Between short breaks, we reach White Horse Hill. A sense of some achievement when standing beneath the familiar forest green/acorn of the National Trust sign. We both know the horse (or Dragon) well and, decide to not bother the climb over the Uffington Hill-fort so, following a couple of windswept photographs and a digital voice recorder update, we continue onwards to 'Waylands Smithy.  Now, for Mr Thompson, the Smithy is a foreboding place; he came here some years before and, on entering the Neolithic chamber something disturbed him and, his sleep thereafter. I also camped here some years before when rained-off my walking and, not realising it was the pagan (Beltane) spent the night in the adjourning copse keeping a low-profile and listening to the percussions of celebration through and beyond the next dawning day. No other souls around today though, save a tractor turning on the neighbouring farm. Wayland is cloaked in dark trees. Whilst this is a Neolithic place, the Saxons attributed their Norse God Wayland to the site with 'horses being shod' at the gesture of a coin; left for Wayland; typical of the Saxon story-telling tradition.

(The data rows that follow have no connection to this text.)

import Mathlib.Analysis.Calculus.InverseFunctionTheorem.FDeriv
import Mathlib.Analysis.Normed.Module.FiniteDimension
import Mathlib.Topology.MetricSpace.Pseudo.Lemmas
import HarnessLib

/-!
# Immersed compact pieces are uniformly bi-Lipschitz

Two compactness estimates for a map `G` from a finite-dimensional real normed space `W` which,
on a compact set `S` whose differences lie in a subspace `Dir` (e.g. a closed simplex and its
direction space), is strictly differentiable with continuous derivative injective on `Dir`:

* `exists_pos_forall_mul_norm_le_norm_apply` — the derivative is *uniformly* bounded below on
  `Dir`: `μ ‖u‖ ≤ ‖G' x u‖` for all `x ∈ S`, `u ∈ Dir` (minimum over the compact set
  `S × (Dir ∩ sphere)`);
* `exists_pos_forall_mul_norm_sub_le` — if moreover `G` is injective on `S`, then `G` is
  uniformly bi-Lipschitz below on `S`: `μ ‖y - y'‖ ≤ ‖G y - G y'‖` (locally from strict
  differentiability, `HasStrictFDerivAt.approximates_deriv_on_nhds`, globally by a Lebesgue
  number argument and the positive minimum of `‖G y - G y'‖` on pairs at distance `≥ δ`).

This is the content of Munkres, *Elementary differential topology* (1966), 8.5–8.6 (an
immersion of a compact piece is locally, hence — if injective — globally, distance-increasing
up to a constant), in the form needed for the fitting together of smooth triangulations.
No named facts are introduced.
-/

open Set Function Filter Metric
open scoped Topology NNReal

noncomputable section

namespace Literature.Analysis.Calculus

variable {W : Type*} [NormedAddCommGroup W] [NormedSpace ℝ W] [FiniteDimensional ℝ W]
  {V : Type*} [NormedAddCommGroup V] [NormedSpace ℝ V]

/-- **Uniform lower bound for an injective family of derivatives.** If `f' : W → (W →L V)` is
continuous on the compact set `S` and each `f' x`, `x ∈ S`, is injective on the subspace `Dir`,
then `μ ‖u‖ ≤ ‖f' x u‖` for some `μ > 0`, all `x ∈ S` and all `u ∈ Dir`. [folklore] -/
theorem exists_pos_forall_mul_norm_le_norm_apply {f' : W → W →L[ℝ] V} {S : Set W}
    (hS : IsCompact S) (hf' : ContinuousOn f' S) (Dir : Submodule ℝ W)
    (hinj : ∀ x ∈ S, ∀ u ∈ Dir, f' x u = 0 → u = 0) :
    ∃ μ > 0, ∀ x ∈ S, ∀ u ∈ Dir, μ * ‖u‖ ≤ ‖f' x u‖ := by
  -- the compact set of pairs (point, unit direction)
  set T : Set (W × W) := S ×ˢ ((Dir : Set W) ∩ sphere 0 1) with hT
  have hTc : IsCompact T :=
    hS.prod ((isCompact_sphere 0 1).inter_left (Submodule.closed_of_finiteDimensional Dir))
  have hφ : ContinuousOn (fun p : W × W => ‖f' p.1 p.2‖) T := by
    refine ContinuousOn.norm ?_
    have h1 : ContinuousOn (fun p : W × W => f' p.1) T := hf'.comp continuous_fst.continuousOn
      fun p hp => hp.1
    exact isBoundedBilinearMap_apply.continuous.comp_continuousOn (h1.prodMk continuous_snd.continuousOn)
  rcases T.eq_empty_or_nonempty with hTe | hTne
  · -- no unit directions over points of `S`: then `Dir`-vectors over `S` vanish, or `S = ∅`
    refine ⟨1, one_pos, fun x hx u hu => ?_⟩
    by_cases hu0 : u = 0
    · simp [hu0]
    · exfalso
      have hmem : (x, ‖u‖⁻¹ • u) ∈ T := by
        refine ⟨hx, Dir.smul_mem _ hu, ?_⟩
        rw [mem_sphere_zero_iff_norm, norm_smul, norm_inv, norm_norm,
          inv_mul_cancel₀ (norm_ne_zero_iff.2 hu0)]
      rw [hTe] at hmem
      exact hmem
  · obtain ⟨p₀, hp₀, hmin⟩ := hTc.exists_isMinOn hTne hφ
    set μ : ℝ := ‖f' p₀.1 p₀.2‖ with hμ
    have hμpos : 0 < μ := by
      rw [hμ, norm_pos_iff]
      intro h0
      have hu0 := hinj p₀.1 hp₀.1 p₀.2 hp₀.2.1 h0
      have : ‖p₀.2‖ = 1 := mem_sphere_zero_iff_norm.1 hp₀.2.2
      rw [hu0, norm_zero] at this
      exact zero_ne_one this
    refine ⟨μ, hμpos, fun x hx u hu => ?_⟩
    by_cases hu0 : u = 0
    · simp [hu0]
    · have hnu : ‖u‖ ≠ 0 := norm_ne_zero_iff.2 hu0
      have hmem : (x, ‖u‖⁻¹ • u) ∈ T := by
        refine ⟨hx, Dir.smul_mem _ hu, ?_⟩
        rw [mem_sphere_zero_iff_norm, norm_smul, norm_inv, norm_norm, inv_mul_cancel₀ hnu]
      have hle : μ ≤ ‖f' x (‖u‖⁻¹ • u)‖ := hmin hmem
      rw [map_smul, norm_smul, norm_inv, norm_norm] at hle
      rwa [le_inv_mul_iff₀ (norm_pos_iff.2 hu0), mul_comm] at hle

/-- **Injective immersed compact pieces are uniformly bi-Lipschitz** (Munkres (1966), 8.5–8.6).
Let `S` be compact with differences in the subspace `Dir`, let `G` be strictly differentiable at
the points of `S` with derivative `G'` continuous on `S` and injective on `Dir`, and let `G` be
injective on `S`. Then `μ ‖y - y'‖ ≤ ‖G y - G y'‖` on `S` for some `μ > 0`.
[cite: Munkres1966, 8.5–8.6] -/
theorem exists_pos_forall_mul_norm_sub_le {G : W → V} {G' : W → W →L[ℝ] V} {S : Set W}
    (hS : IsCompact S) {Dir : Submodule ℝ W} (hSDir : ∀ y ∈ S, ∀ y' ∈ S, y - y' ∈ Dir)
    (hG : ∀ x ∈ S, HasStrictFDerivAt G (G' x) x) (hcont : ContinuousOn G' S)
    (hinjD : ∀ x ∈ S, ∀ u ∈ Dir, G' x u = 0 → u = 0) (hinj : InjOn G S) :
    ∃ μ > 0, ∀ y ∈ S, ∀ y' ∈ S, μ * ‖y - y'‖ ≤ ‖G y - G y'‖ := by
  obtain ⟨μ₀, hμ₀, hlow⟩ := exists_pos_forall_mul_norm_le_norm_apply hS hcont Dir hinjD
  -- local estimate from strict differentiability
  have hc : (0 : ℝ≥0) < ⟨μ₀ / 2, by positivity⟩ := by
    show (0 : ℝ) < μ₀ / 2
    positivity
  have hloc : ∀ x ∈ S, ∃ U : Set W, IsOpen U ∧ x ∈ U ∧
      ∀ y ∈ U, ∀ y' ∈ U, ‖G y - G y' - G' x (y - y')‖ ≤ μ₀ / 2 * ‖y - y'‖ := by
    intro x hx
    obtain ⟨s, hs, happ⟩ := (hG x hx).approximates_deriv_on_nhds (c := ⟨μ₀ / 2, by positivity⟩)
      (Or.inr hc)
    obtain ⟨U, hUs, hUo, hxU⟩ := _root_.mem_nhds_iff.1 hs
    exact ⟨U, hUo, hxU, fun y hy y' hy' => happ y (hUs hy) y' (hUs hy')⟩
  choose! U hUo hxU hU using hloc
  obtain ⟨δ, hδ, hleb⟩ := lebesgue_number_lemma_of_metric hS (c := fun x : S => U x)
    (fun x => hUo x x.2) (fun x hx => mem_iUnion.2 ⟨⟨x, hx⟩, hxU x hx⟩)
  -- `G` is continuous on `S`
  have hGc : ContinuousOn G S := fun x hx => (hG x hx).continuousAt.continuousWithinAt
  -- close pairs
  have hclose : ∀ y ∈ S, ∀ y' ∈ S, dist y' y < δ → μ₀ / 2 * ‖y - y'‖ ≤ ‖G y - G y'‖ := by
    intro y hy y' hy' hd
    obtain ⟨⟨x, hx⟩, hball⟩ := hleb y hy
    have hyU : y ∈ U x := hball (mem_ball_self hδ)
    have hy'U : y' ∈ U x := hball (mem_ball.2 hd)
    have h1 := hU x hx y hyU y' hy'U
    have h2 : μ₀ * ‖y - y'‖ ≤ ‖G' x (y - y')‖ := hlow x hx (y - y') (hSDir y hy y' hy')
    have h3 : ‖G' x (y - y')‖ ≤ ‖G y - G y'‖ + ‖G y - G y' - G' x (y - y')‖ :=
      calc ‖G' x (y - y')‖ = ‖(G y - G y') - (G y - G y' - G' x (y - y'))‖ := by
            congr 1; abel
        _ ≤ ‖G y - G y'‖ + ‖G y - G y' - G' x (y - y')‖ := norm_sub_le _ _
    linarith
  -- a bound for the diameter of `S`
  obtain ⟨R, hR⟩ := hS.isBounded.exists_norm_le
  set D : ℝ := 2 * |R| + 1 with hD
  have hDpos : 0 < D := by positivity
  have hdiam : ∀ y ∈ S, ∀ y' ∈ S, ‖y - y'‖ ≤ D := fun y hy y' hy' =>
    calc ‖y - y'‖ ≤ ‖y‖ + ‖y'‖ := norm_sub_le _ _
      _ ≤ |R| + |R| := add_le_add ((hR y hy).trans (le_abs_self R)) ((hR y' hy').trans (le_abs_self R))
      _ ≤ D := by rw [hD]; linarith
  -- far pairs: positive minimum of `‖G y - G y'‖`
  set P : Set (W × W) := (S ×ˢ S) ∩ {p | δ ≤ dist p.2 p.1} with hP
  have hPc : IsCompact P :=
    (hS.prod hS).inter_right (isClosed_le continuous_const (continuous_snd.dist continuous_fst))
  have hψ : ContinuousOn (fun p : W × W => ‖G p.1 - G p.2‖) P :=
    ((hGc.comp continuous_fst.continuousOn fun p hp => hp.1.1).sub
      (hGc.comp continuous_snd.continuousOn fun p hp => hp.1.2)).norm
  obtain ⟨m₁, hm₁, hfar⟩ : ∃ m₁ > 0, ∀ p ∈ P, m₁ ≤ ‖G p.1 - G p.2‖ := by
    rcases P.eq_empty_or_nonempty with hPe | hPne
    · exact ⟨1, one_pos, fun p hp => by rw [hPe] at hp; exact hp.elim⟩
    · obtain ⟨p₁, hp₁, hmin⟩ := hPc.exists_isMinOn hPne hψ
      refine ⟨‖G p₁.1 - G p₁.2‖, ?_, fun p hp => hmin hp⟩
      rw [gt_iff_lt, norm_pos_iff, sub_ne_zero]
      intro heq
      have hne : p₁.1 ≠ p₁.2 := by
        intro h
        have : δ ≤ dist p₁.2 p₁.1 := hp₁.2
        rw [h, dist_self] at this
        exact not_lt.2 this hδ
      exact hne (hinj hp₁.1.1 hp₁.1.2 heq)
  -- conclusion
  refine ⟨min (μ₀ / 2) (m₁ / D), lt_min (by positivity) (by positivity), fun y hy y' hy' => ?_⟩
  by_cases hd : dist y' y < δ
  · exact (mul_le_mul_of_nonneg_right (min_le_left _ _) (norm_nonneg _)).trans
      (hclose y hy y' hy' hd)
  · have hp : (y, y') ∈ P := ⟨⟨hy, hy'⟩, not_lt.1 hd⟩
    calc min (μ₀ / 2) (m₁ / D) * ‖y - y'‖ ≤ (m₁ / D) * D :=
          mul_le_mul (min_le_right _ _) (hdiam y hy y' hy') (norm_nonneg _) (by positivity)
      _ = m₁ := by field_simp
      _ ≤ ‖G y - G y'‖ := hfar (y, y') hp

end Literature.Analysis.Calculus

Monty & Mr Thompson reach White Horse hill.

The path of perpetual chalk continues, endlessly horizons appear and diminish before us. The chalk rubble; the product of dead sea-creatures from aeons afore us. The drones of motor cars can still be heard as, they were when we first left Wantage and despite our progressions, the power station at Didcot remains in clear view - much to Mr Thompsons chagrin.


Mr L G Thompson at Wayland.

Horses.

We leave Waylands Smithy. Mr Thompson vows to return in another eight years as, it has been eight years since he last came here. The rain continues to perpetuate. Monty has to do the unmentionable; yes, crapping in the woods, so after some time nervously squatting over a Badgers lair, I re-emerge feeling slightly repaired and aided by the great investment of cuccumber wet-wipes. Mr Thompson mocked then, realised he had to perform the same. We laughed and, continued on our way; the path of perpetual chalk. The rain causing a slight tinge of misery; cold hands, rain trickling down the face & the knowledge of a punctured small tent 'fed the fear. We had found old snapped branches earlier that, became our 'pilgrim walking staffs'. Past constant Ridgeway signs we walked; telling us of promised villages ahead. We eventually make it onto the road dissecting the Ridgeway into Ashbury village. We are steep on the ridge; our heads aloft in the misty rain-clouds. We turn right, off the Ridgeway & make our way down into the potentail humanity of a village; a quest for hot food and warmth.



Mr Thompson at Ashbury (St Marys) - he found an aged pedal organ and hammered out some Bach.



Ashbury - Thatched Holly-hocked picturesque and a warm Ale house.

We took food in the cosy warmth of the 'Rose & Crown' in Ashbury; an average fare of food.., conjurred by a barmaid or as Mr Thompson put it on the digital voice recorder "The food was tastier than the bar-maid"; said the cruel cad.

We later found St Marys Church; Norman era details with later mediaeval transitions. Mr Thompson pedalled at the ancient church organ and broke out into a deafening Bach Baroque number; easily audible around the village.., "There are strange waist-coated gentlemen broken into the church"; I imagined being said by neighbourhood watchers. And then it hit us..,  Bugger it, lets check out the bus times and sod off back to Oxford, which is exactly what we did - via train to Swindon and a change at Didcot; the power station haunting us further. Neither of us could face the 3 miles up-hill onto a dreary weathered Ridgeway and a further night under damp-sodden stars.